SEE ALSO: 5 reasons to buy the older Galaxy S10 instead of Samsung’s brand-new Galaxy S20
The Galaxy Buds Plus’ Spotify integration is fast, easy, and convenient.
After setting up and pairing the Galaxy Buds Plus with an Android phone, you’ll be able to program the earbuds to launch Spotify with a quick press. Just briefly press and hold one of the buds after placing them in your ears and the headphones will begin playing whatever you were most recently listening to on Spotify.
It’s a useful and convenient feature that makes the overall experience feel a bit faster and smoother than having to manually launch the Spotify app on your phone to get started.
Although the Galaxy Buds Plus are compatible with the iPhone, it’s unfortunately not possible to launch Spotify with just a tap when using Apple’s smartphone. You also can’t receive notifications through the earbuds if you’re using them with an iPhone.
The Galaxy Buds Plus’ accompanying app, which is called Galaxy Wearable for Android devices and Galaxy Buds+ for the iPhone, comes with several options for customizing the actions that occur when pressing and holding the earbuds. Such choices include launching a voice command, turning the volume down, launching Spotify, and switching on the Galaxy Buds Plus’ ambient sound mode — which lets you hear noise from your surroundings while listening to music.
The sound quality is solid for the price, but not quite as good as the cheaper Echo Buds.
For $150, Samsung’s Galaxy Buds Plus offer clear and crisp sound that’s suitable enough for casual listening. Compared to last year’s earbuds, the new Galaxy Buds have a two-way dynamic speaker with a woofer and tweeter, improvements that Samsung added to boost the earbuds’ audio capabilities.
But I still preferred the $130 Echo Buds when it came to overall sound quality. Amazon’s earbuds generally provide more depth and weight when listening to music, making Samsung’s earbuds sound somewhat shallow in comparison. You can customize how Samsung’s earbuds sound in the Galaxy Buds Plus companion app, but I generally felt like they sounded best on “normal” mode anyhow.
The AirPods Pro unsurprisingly sounded richer and more full-bodied than the Galaxy Buds Plus too, but they’re also $100 more expensive.

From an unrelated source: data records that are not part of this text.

set_option maxHeartbeats 800000 in -- a long construction (four smooth sections and their algebra)
/-- **The deformed generalized cylinder** (Bär–Hanke 2023, §3, Props. 23 and 26, the metrics
`g₀ - 2th - Ct²g₀ + 2χ_δ(t)(h - k) ⊕ dt²` interpolated with `g_t ⊕ dt²` by a time cut-off `a`).
Let `G` be a Riemannian metric on `N × ℝ` with the cylinder property, `B` a smooth symmetric
field of bilinear forms on `TN`, `μ : N → ℝ` smooth, `a, χ : ℝ → ℝ` smooth with `0 ≤ a ≤ 1`,
`C` a constant, and suppose the horizontal target forms
`P_t(z) = (1 - (Ct² + 2μ(z)χ(t))) g₀(z) + (t - χ(t)) B(z)` (`g₀(z)(v,w) = G_{(z,0)}((v,0),(w,0))`)
are positive definite whenever `a(t) ≠ 0`. Then there is a Riemannian `C^∞` metric `G'` on
`N × ℝ` with the cylinder property and
`G'_{(z,t)}(v,w) = (1 - a(t)) G_{(z,t)}(v,w) + a(t) (P_t(z)(v₁,w₁) + v₂w₂)`.
[cite: BarHanke2023, §3, Prop. 23 and (15)] -/
theorem exists_cylNormalDeform (hG : G.IsRiemannian)
    (hcyl : ∀ (p : N × ℝ) (v w : TangentSpace (I'.prod 𝓘(ℝ, ℝ)) p),
      G.val p v w = G.val p ((v.1, 0) : TangentSpace (I'.prod 𝓘(ℝ, ℝ)) p)
        ((w.1, 0) : TangentSpace (I'.prod 𝓘(ℝ, ℝ)) p) + v.2 * w.2)
    (B : Π z : N, TangentSpace I' z →L[ℝ] TangentSpace I' z →L[ℝ] ℝ)
    (hB : ContMDiff I' (I'.prod 𝓘(ℝ, E' →L[ℝ] E' →L[ℝ] ℝ)) ∞
      (fun z : N ↦ TotalSpace.mk' (E' →L[ℝ] E' →L[ℝ] ℝ)
        (E := fun z : N ↦ TangentSpace I' z →L[ℝ] TangentSpace I' z →L[ℝ] ℝ) z (B z)))
    (hBsymm : ∀ (z : N) (v w : TangentSpace I' z), B z v w = B z w v)
    (μ : N → ℝ) (hμ : ContMDiff I' 𝓘(ℝ, ℝ) ∞ μ)
    (a χ : ℝ → ℝ) (ha : ContDiff ℝ ∞ a) (hχ : ContDiff ℝ ∞ χ) (ha01 : ∀ t, 0 ≤ a t ∧ a t ≤ 1)
    (C : ℝ)
    (hPD : ∀ (z : N) (t : ℝ), a t ≠ 0 → ∀ v : E', v ≠ 0 →
      0 < (1 - (C * t ^ 2 + 2 * μ z * χ t)) *
          G.val (z, (0 : ℝ)) ((v, 0) : TangentSpace (I'.prod 𝓘(ℝ, ℝ)) (z, (0 : ℝ)))
            ((v, 0) : TangentSpace (I'.prod 𝓘(ℝ, ℝ)) (z, (0 : ℝ))) +
        (t - χ t) * B z v v) :
    ∃ G' : PseudoRiemannianMetric (I'.prod 𝓘(ℝ, ℝ)) ∞ (E' × ℝ)
        (TangentSpace (I'.prod 𝓘(ℝ, ℝ)) : N × ℝ → Type _),
      G'.IsRiemannian ∧
      (∀ (p : N × ℝ) (v w : TangentSpace (I'.prod 𝓘(ℝ, ℝ)) p),
        G'.val p v w = G'.val p ((v.1, 0) : TangentSpace (I'.prod 𝓘(ℝ, ℝ)) p)
          ((w.1, 0) : TangentSpace (I'.prod 𝓘(ℝ, ℝ)) p) + v.2 * w.2) ∧
      ∀ (z : N) (t : ℝ) (v w : TangentSpace (I'.prod 𝓘(ℝ, ℝ)) (z, t)),
        G'.val (z, t) v w = (1 - a t) * G.val (z, t) v w +
          a t * ((1 - (C * t ^ 2 + 2 * μ z * χ t)) *
              G.val (z, (0 : ℝ)) ((v.1, 0) : TangentSpace (I'.prod 𝓘(ℝ, ℝ)) (z, (0 : ℝ)))
                ((w.1, 0) : TangentSpace (I'.prod 𝓘(ℝ, ℝ)) (z, (0 : ℝ))) +
            (t - χ t) * B z v.1 w.1 + v.2 * w.2) := by
  -- the slice `z ↦ (z, 0)` and the field `g₀` on `N`, then on `N × ℝ` (pullback along `Prod.fst`)
  have hsl : ContMDiff I' (I'.prod 𝓘(ℝ, ℝ)) (∞ + 1) (fun z : N ↦ ((z, (0 : ℝ)) : N × ℝ)) :=
    contMDiff_id.prodMk contMDiff_const
  have hfst : ContMDiff (I'.prod 𝓘(ℝ, ℝ)) I' (∞ + 1) (Prod.fst : N × ℝ → N) := contMDiff_fst
  obtain ⟨g₀, hg₀apply, hg₀s⟩ : ∃ g₀ : Π z : N, TangentSpace I' z →L[ℝ] TangentSpace I' z →L[ℝ] ℝ,
      (∀ (z : N) (v w : E'), g₀ z v w =
        G.val (z, (0 : ℝ)) ((v, 0) : TangentSpace (I'.prod 𝓘(ℝ, ℝ)) (z, (0 : ℝ)))
          ((w, 0) : TangentSpace (I'.prod 𝓘(ℝ, ℝ)) (z, (0 : ℝ)))) ∧
      ContMDiff I' (I'.prod 𝓘(ℝ, E' →L[ℝ] E' →L[ℝ] ℝ)) ∞
        (fun z : N ↦ TotalSpace.mk' (E' →L[ℝ] E' →L[ℝ] ℝ)
          (E := fun z : N ↦ TangentSpace I' z →L[ℝ] TangentSpace I' z →L[ℝ] ℝ) z (g₀ z)) :=
    ⟨pullbackBilin (I := I'.prod 𝓘(ℝ, ℝ)) (I' := I') (fun z : N ↦ ((z, (0 : ℝ)) : N × ℝ)) G.val,
      fun z v w ↦ by rw [pullbackBilin_apply, mfderiv_cylSlice_apply, mfderiv_cylSlice_apply],
      contMDiff_pullbackBilin_holds (I := I'.prod 𝓘(ℝ, ℝ)) (M := N × ℝ) (I' := I') (N := N) _
        hsl G⟩
  obtain ⟨A, hAapply, hAs⟩ : ∃ A : Π p : N × ℝ, TangentSpace (I'.prod 𝓘(ℝ, ℝ)) p →L[ℝ]
      TangentSpace (I'.prod 𝓘(ℝ, ℝ)) p →L[ℝ] ℝ,
      (∀ (p : N × ℝ) (v w : TangentSpace (I'.prod 𝓘(ℝ, ℝ)) p), A p v w =
        G.val (p.1, (0 : ℝ)) ((v.1, 0) : TangentSpace (I'.prod 𝓘(ℝ, ℝ)) (p.1, (0 : ℝ)))
          ((w.1, 0) : TangentSpace (I'.prod 𝓘(ℝ, ℝ)) (p.1, (0 : ℝ)))) ∧
      ContMDiff (I'.prod 𝓘(ℝ, ℝ))
        ((I'.prod 𝓘(ℝ, ℝ)).prod 𝓘(ℝ, (E' × ℝ) →L[ℝ] (E' × ℝ) →L[ℝ] ℝ)) ∞
        (fun q : N × ℝ ↦ TotalSpace.mk' ((E' × ℝ) →L[ℝ] (E' × ℝ) →L[ℝ] ℝ)
          (E := fun q : N × ℝ ↦ TangentSpace (I'.prod 𝓘(ℝ, ℝ)) q →L[ℝ]
            TangentSpace (I'.prod 𝓘(ℝ, ℝ)) q →L[ℝ] ℝ) q (A q)) :=
    ⟨pullbackBilin (I := I') (I' := I'.prod 𝓘(ℝ, ℝ)) (Prod.fst : N × ℝ → N) g₀,
      fun p v w ↦ by rw [pullbackBilin_apply, mfderiv_fst]; exact hg₀apply p.1 v.1 w.1,
      contMDiff_pullbackBilin_of_contMDiff hfst hg₀s⟩
  -- the field `B` on `N × ℝ`
  obtain ⟨Bh, hBhapply, hBhs⟩ : ∃ Bh : Π p : N × ℝ, TangentSpace (I'.prod 𝓘(ℝ, ℝ)) p →L[ℝ]
      TangentSpace (I'.prod 𝓘(ℝ, ℝ)) p →L[ℝ] ℝ,
      (∀ (p : N × ℝ) (v w : TangentSpace (I'.prod 𝓘(ℝ, ℝ)) p), Bh p v w = B p.1 v.1 w.1) ∧
      ContMDiff (I'.prod 𝓘(ℝ, ℝ))
        ((I'.prod 𝓘(ℝ, ℝ)).prod 𝓘(ℝ, (E' × ℝ) →L[ℝ] (E' × ℝ) →L[ℝ] ℝ)) ∞
        (fun q : N × ℝ ↦ TotalSpace.mk' ((E' × ℝ) →L[ℝ] (E' × ℝ) →L[ℝ] ℝ)
          (E := fun q : N × ℝ ↦ TangentSpace (I'.prod 𝓘(ℝ, ℝ)) q →L[ℝ]
            TangentSpace (I'.prod 𝓘(ℝ, ℝ)) q →L[ℝ] ℝ) q (Bh q)) :=
    ⟨pullbackBilin (I := I') (I' := I'.prod 𝓘(ℝ, ℝ)) (Prod.fst : N × ℝ → N) B,
      fun p v w ↦ by rw [pullbackBilin_apply, mfderiv_fst]; rfl,
      contMDiff_pullbackBilin_of_contMDiff hfst hB⟩
  -- the field `dt²`
  obtain ⟨D, hDapply, hDs⟩ : ∃ D : Π p : N × ℝ, TangentSpace (I'.prod 𝓘(ℝ, ℝ)) p →L[ℝ]
      TangentSpace (I'.prod 𝓘(ℝ, ℝ)) p →L[ℝ] ℝ,
      (∀ (p : N × ℝ) (v w : TangentSpace (I'.prod 𝓘(ℝ, ℝ)) p), D p v w = v.2 * w.2) ∧
      ContMDiff (I'.prod 𝓘(ℝ, ℝ))
        ((I'.prod 𝓘(ℝ, ℝ)).prod 𝓘(ℝ, (E' × ℝ) →L[ℝ] (E' × ℝ) →L[ℝ] ℝ)) ∞
        (fun q : N × ℝ ↦ TotalSpace.mk' ((E' × ℝ) →L[ℝ] (E' × ℝ) →L[ℝ] ℝ)
          (E := fun q : N × ℝ ↦ TangentSpace (I'.prod 𝓘(ℝ, ℝ)) q →L[ℝ]
            TangentSpace (I'.prod 𝓘(ℝ, ℝ)) q →L[ℝ] ℝ) q (D q)) := by
    refine ⟨pullbackBilin (I := 𝓘(ℝ, ℝ)) (I' := I'.prod 𝓘(ℝ, ℝ)) (Prod.snd : N × ℝ → ℝ)
      (euclideanMetric ℝ).val, fun p v w ↦ ?_,
      contMDiff_pullbackBilin_holds (I := 𝓘(ℝ, ℝ)) (M := ℝ) (I' := I'.prod 𝓘(ℝ, ℝ)) (N := N × ℝ)
        Prod.snd contMDiff_snd (euclideanMetric ℝ)⟩
    rw [pullbackBilin_apply, euclideanMetric_apply, mfderiv_snd]
    show ⟪v.2, w.2⟫ = v.2 * w.2
    rw [real_inner_comm]
    rfl
  -- the coefficient functions are smooth
  have has : ContMDiff (I'.prod 𝓘(ℝ, ℝ)) 𝓘(ℝ, ℝ) ∞ (fun p : N × ℝ ↦ a p.2) :=
    ha.contMDiff.comp contMDiff_snd
  have hχs : ContMDiff (I'.prod 𝓘(ℝ, ℝ)) 𝓘(ℝ, ℝ) ∞ (fun p : N × ℝ ↦ χ p.2) :=
    hχ.contMDiff.comp contMDiff_snd
  have hts : ContMDiff (I'.prod 𝓘(ℝ, ℝ)) 𝓘(ℝ, ℝ) ∞ (fun p : N × ℝ ↦ p.2) := contMDiff_snd
  have hμs : ContMDiff (I'.prod 𝓘(ℝ, ℝ)) 𝓘(ℝ, ℝ) ∞ (fun p : N × ℝ ↦ μ p.1) := hμ.comp contMDiff_fst
  have hc₀s : ContMDiff (I'.prod 𝓘(ℝ, ℝ)) 𝓘(ℝ, ℝ) ∞ (fun p : N × ℝ ↦ 1 - a p.2) :=
    contMDiff_const.sub has
  have hc₁s : ContMDiff (I'.prod 𝓘(ℝ, ℝ)) 𝓘(ℝ, ℝ) ∞
      (fun p : N × ℝ ↦ a p.2 * (1 - (C * p.2 ^ 2 + 2 * μ p.1 * χ p.2))) :=
    has.mul (contMDiff_const.sub ((contMDiff_const.mul (hts.pow 2)).add
      ((contMDiff_const.mul hμs).mul hχs)))
  have hc₂s : ContMDiff (I'.prod 𝓘(ℝ, ℝ)) 𝓘(ℝ, ℝ) ∞ (fun p : N × ℝ ↦ a p.2 * (p.2 - χ p.2)) :=
    has.mul (hts.sub hχs)
  -- the deformed field: values and smoothness
  obtain ⟨val, hvapply', hsmooth⟩ : ∃ val : Π p : N × ℝ, TangentSpace (I'.prod 𝓘(ℝ, ℝ)) p →L[ℝ]
      TangentSpace (I'.prod 𝓘(ℝ, ℝ)) p →L[ℝ] ℝ,
      (∀ (p : N × ℝ) (v w : TangentSpace (I'.prod 𝓘(ℝ, ℝ)) p),
        val p v w = (1 - a p.2) * G.val p v w +
          a p.2 * ((1 - (C * p.2 ^ 2 + 2 * μ p.1 * χ p.2)) *
              G.val (p.1, (0 : ℝ)) ((v.1, 0) : TangentSpace (I'.prod 𝓘(ℝ, ℝ)) (p.1, (0 : ℝ)))
                ((w.1, 0) : TangentSpace (I'.prod 𝓘(ℝ, ℝ)) (p.1, (0 : ℝ))) +
            (p.2 - χ p.2) * B p.1 v.1 w.1 + v.2 * w.2)) ∧
      ContMDiff (I'.prod 𝓘(ℝ, ℝ))
        ((I'.prod 𝓘(ℝ, ℝ)).prod 𝓘(ℝ, (E' × ℝ) →L[ℝ] (E' × ℝ) →L[ℝ] ℝ)) ∞
        (fun q : N × ℝ ↦ TotalSpace.mk' ((E' × ℝ) →L[ℝ] (E' × ℝ) →L[ℝ] ℝ)
          (E := fun q : N × ℝ ↦ TangentSpace (I'.prod 𝓘(ℝ, ℝ)) q →L[ℝ]
            TangentSpace (I'.prod 𝓘(ℝ, ℝ)) q →L[ℝ] ℝ) q (val q)) := by
    refine ⟨fun p ↦ (1 - a p.2) • G.val p +
        (a p.2 * (1 - (C * p.2 ^ 2 + 2 * μ p.1 * χ p.2))) • A p +
        (a p.2 * (p.2 - χ p.2)) • Bh p + a p.2 • D p, fun p v w ↦ ?_, fun p ↦ ?_⟩
    · simp only [_root_.add_apply, _root_.smul_apply, smul_eq_mul, hAapply, hBhapply, hDapply]
      ring
    · have h0 : ContMDiffAt (I'.prod 𝓘(ℝ, ℝ))
          ((I'.prod 𝓘(ℝ, ℝ)).prod 𝓘(ℝ, (E' × ℝ) →L[ℝ] (E' × ℝ) →L[ℝ] ℝ)) ∞
          (fun q : N × ℝ ↦ TotalSpace.mk' ((E' × ℝ) →L[ℝ] (E' × ℝ) →L[ℝ] ℝ)
            (E := fun q : N × ℝ ↦ TangentSpace (I'.prod 𝓘(ℝ, ℝ)) q →L[ℝ]
              TangentSpace (I'.prod 𝓘(ℝ, ℝ)) q →L[ℝ] ℝ) q
              (((fun p : N × ℝ ↦ 1 - a p.2) • G.val) q)) p :=
        (hc₀s p).smul_section (G.contMDiff p)
      have h1 : ContMDiffAt (I'.prod 𝓘(ℝ, ℝ))
          ((I'.prod 𝓘(ℝ, ℝ)).prod 𝓘(ℝ, (E' × ℝ) →L[ℝ] (E' × ℝ) →L[ℝ] ℝ)) ∞
          (fun q : N × ℝ ↦ TotalSpace.mk' ((E' × ℝ) →L[ℝ] (E' × ℝ) →L[ℝ] ℝ)
            (E := fun q : N × ℝ ↦ TangentSpace (I'.prod 𝓘(ℝ, ℝ)) q →L[ℝ]
              TangentSpace (I'.prod 𝓘(ℝ, ℝ)) q →L[ℝ] ℝ) q
              (((fun p : N × ℝ ↦ a p.2 * (1 - (C * p.2 ^ 2 + 2 * μ p.1 * χ p.2))) • A) q)) p :=
        (hc₁s p).smul_section (hAs p)
      have h2 : ContMDiffAt (I'.prod 𝓘(ℝ, ℝ))
          ((I'.prod 𝓘(ℝ, ℝ)).prod 𝓘(ℝ, (E' × ℝ) →L[ℝ] (E' × ℝ) →L[ℝ] ℝ)) ∞
          (fun q : N × ℝ ↦ TotalSpace.mk' ((E' × ℝ) →L[ℝ] (E' × ℝ) →L[ℝ] ℝ)
            (E := fun q : N × ℝ ↦ TangentSpace (I'.prod 𝓘(ℝ, ℝ)) q →L[ℝ]
              TangentSpace (I'.prod 𝓘(ℝ, ℝ)) q →L[ℝ] ℝ) q
              (((fun p : N × ℝ ↦ a p.2 * (p.2 - χ p.2)) • Bh) q)) p :=
        (hc₂s p).smul_section (hBhs p)
      have h3 : ContMDiffAt (I'.prod 𝓘(ℝ, ℝ))
          ((I'.prod 𝓘(ℝ, ℝ)).prod 𝓘(ℝ, (E' × ℝ) →L[ℝ] (E' × ℝ) →L[ℝ] ℝ)) ∞
          (fun q : N × ℝ ↦ TotalSpace.mk' ((E' × ℝ) →L[ℝ] (E' × ℝ) →L[ℝ] ℝ)
            (E := fun q : N × ℝ ↦ TangentSpace (I'.prod 𝓘(ℝ, ℝ)) q →L[ℝ]
              TangentSpace (I'.prod 𝓘(ℝ, ℝ)) q →L[ℝ] ℝ) q
              (((fun p : N × ℝ ↦ a p.2) • D) q)) p :=
        (has p).smul_section (hDs p)
      exact ((h0.add_section h1).add_section h2).add_section h3
  have hvapply : ∀ (z : N) (t : ℝ) (v w : TangentSpace (I'.prod 𝓘(ℝ, ℝ)) (z, t)),
      val (z, t) v w = (1 - a t) * G.val (z, t) v w +
        a t * ((1 - (C * t ^ 2 + 2 * μ z * χ t)) *
            G.val (z, (0 : ℝ)) ((v.1, 0) : TangentSpace (I'.prod 𝓘(ℝ, ℝ)) (z, (0 : ℝ)))
              ((w.1, 0) : TangentSpace (I'.prod 𝓘(ℝ, ℝ)) (z, (0 : ℝ))) +
          (t - χ t) * B z v.1 w.1 + v.2 * w.2) := fun z t v w ↦ hvapply' (z, t) v w
  -- positivity
  have hvpos : ∀ (p : N × ℝ) (v : TangentSpace (I'.prod 𝓘(ℝ, ℝ)) p), v ≠ 0 → 0 < val p v v := by
    rintro ⟨z, t⟩ v hv
    rw [hvapply]
    have hGpos : 0 < G.val (z, t) v v := hG _ v hv
    obtain ⟨ha0, ha1⟩ := ha01 t
    by_cases hat : a t = 0
    · rw [hat, sub_zero, one_mul, zero_mul, add_zero]
      exact hGpos
    · -- the bracket is positive
      have hbr : 0 < (1 - (C * t ^ 2 + 2 * μ z * χ t)) *
            G.val (z, (0 : ℝ)) ((v.1, 0) : TangentSpace (I'.prod 𝓘(ℝ, ℝ)) (z, (0 : ℝ)))
              ((v.1, 0) : TangentSpace (I'.prod 𝓘(ℝ, ℝ)) (z, (0 : ℝ))) +
          (t - χ t) * B z v.1 v.1 + v.2 * v.2 := by
        by_cases h1 : v.1 = 0
        · have h2 : v.2 ≠ 0 := fun h0 ↦ hv (Prod.ext h1 h0)
          have h2' : 0 < v.2 * v.2 := mul_self_pos.2 h2
          have hz : G.val (z, (0 : ℝ)) ((v.1, 0) : TangentSpace (I'.prod 𝓘(ℝ, ℝ)) (z, (0 : ℝ)))
              ((v.1, 0) : TangentSpace (I'.prod 𝓘(ℝ, ℝ)) (z, (0 : ℝ))) = 0 := by
            rw [h1]; exact cyl_val_mk_zero_left G (z, (0 : ℝ)) _
          have hB0 : B z v.1 v.1 = 0 := by
            rw [h1]
            show B z (0 : TangentSpace I' z) (0 : TangentSpace I' z) = 0
            rw [map_zero]
          rw [hz, hB0, mul_zero, mul_zero, zero_add, zero_add]
          exact h2'
        · exact add_pos_of_pos_of_nonneg (hPD z t hat v.1 h1) (mul_self_nonneg v.2)
      have ha0' : 0 < a t := lt_of_le_of_ne ha0 (Ne.symm hat)
      exact add_pos_of_nonneg_of_pos (mul_nonneg (sub_nonneg.2 ha1) hGpos.le) (mul_pos ha0' hbr)
  refine ⟨⟨val, ?_, ?_, hsmooth⟩, fun p v hv ↦ hvpos p v hv, ?_, hvapply⟩
  · -- symmetry
    rintro ⟨z, t⟩ v w
    have e1 := G.symm (z, t) v w
    have e2 := G.symm (z, (0 : ℝ)) ((v.1, 0) : TangentSpace (I'.prod 𝓘(ℝ, ℝ)) (z, (0 : ℝ)))
      ((w.1, 0) : TangentSpace (I'.prod 𝓘(ℝ, ℝ)) (z, (0 : ℝ)))
    have e3 := hBsymm z v.1 w.1
    rw [hvapply, hvapply, e1, e2, e3, mul_comm v.2 w.2]
  · -- nondegeneracy
    intro p v hv
    by_contra hne
    exact (hvpos p v hne).ne' (hv v)
  · -- cylinder property
    rintro ⟨z, t⟩ v w
    show val (z, t) v w = val (z, t) _ _ + v.2 * w.2
    rw [hvapply, hvapply, hcyl (z, t) v w]
    dsimp only
    ring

The Galaxy Buds Plus don’t offer active noise cancellation, but they do seal your ear enough to adequately block out some noise from your surroundings. In this regard, they’re much better than Apple’s standard $160 AirPods, which don’t provide any seal. Still, Amazon’s Echo Buds go one step further than the Galaxy Buds Plus by offering active noise reduction.
Samsung says its new Galaxy Buds can provide 11 hours of playback and an additional 11 hours of battery life from its charging case. That’s far higher than the battery life of the standard AirPods and Echo Buds, both of which provide five hours of playback.
I haven’t had the opportunity to use the new Galaxy Buds Plus for 11 consecutive hours, but if Samsung’s claims hold up then that would mean its new earbuds should come in handy during long flights. Otherwise, the earbuds offer roughly 22 hours of battery life total considering they get an additional 11 hours from the charging case, which roughly puts them on par with AirPods and Echo Buds. After using the earbuds for roughly three days, the case had 55% of its battery left.
They’re also comfortable enough to wear for long periods of time.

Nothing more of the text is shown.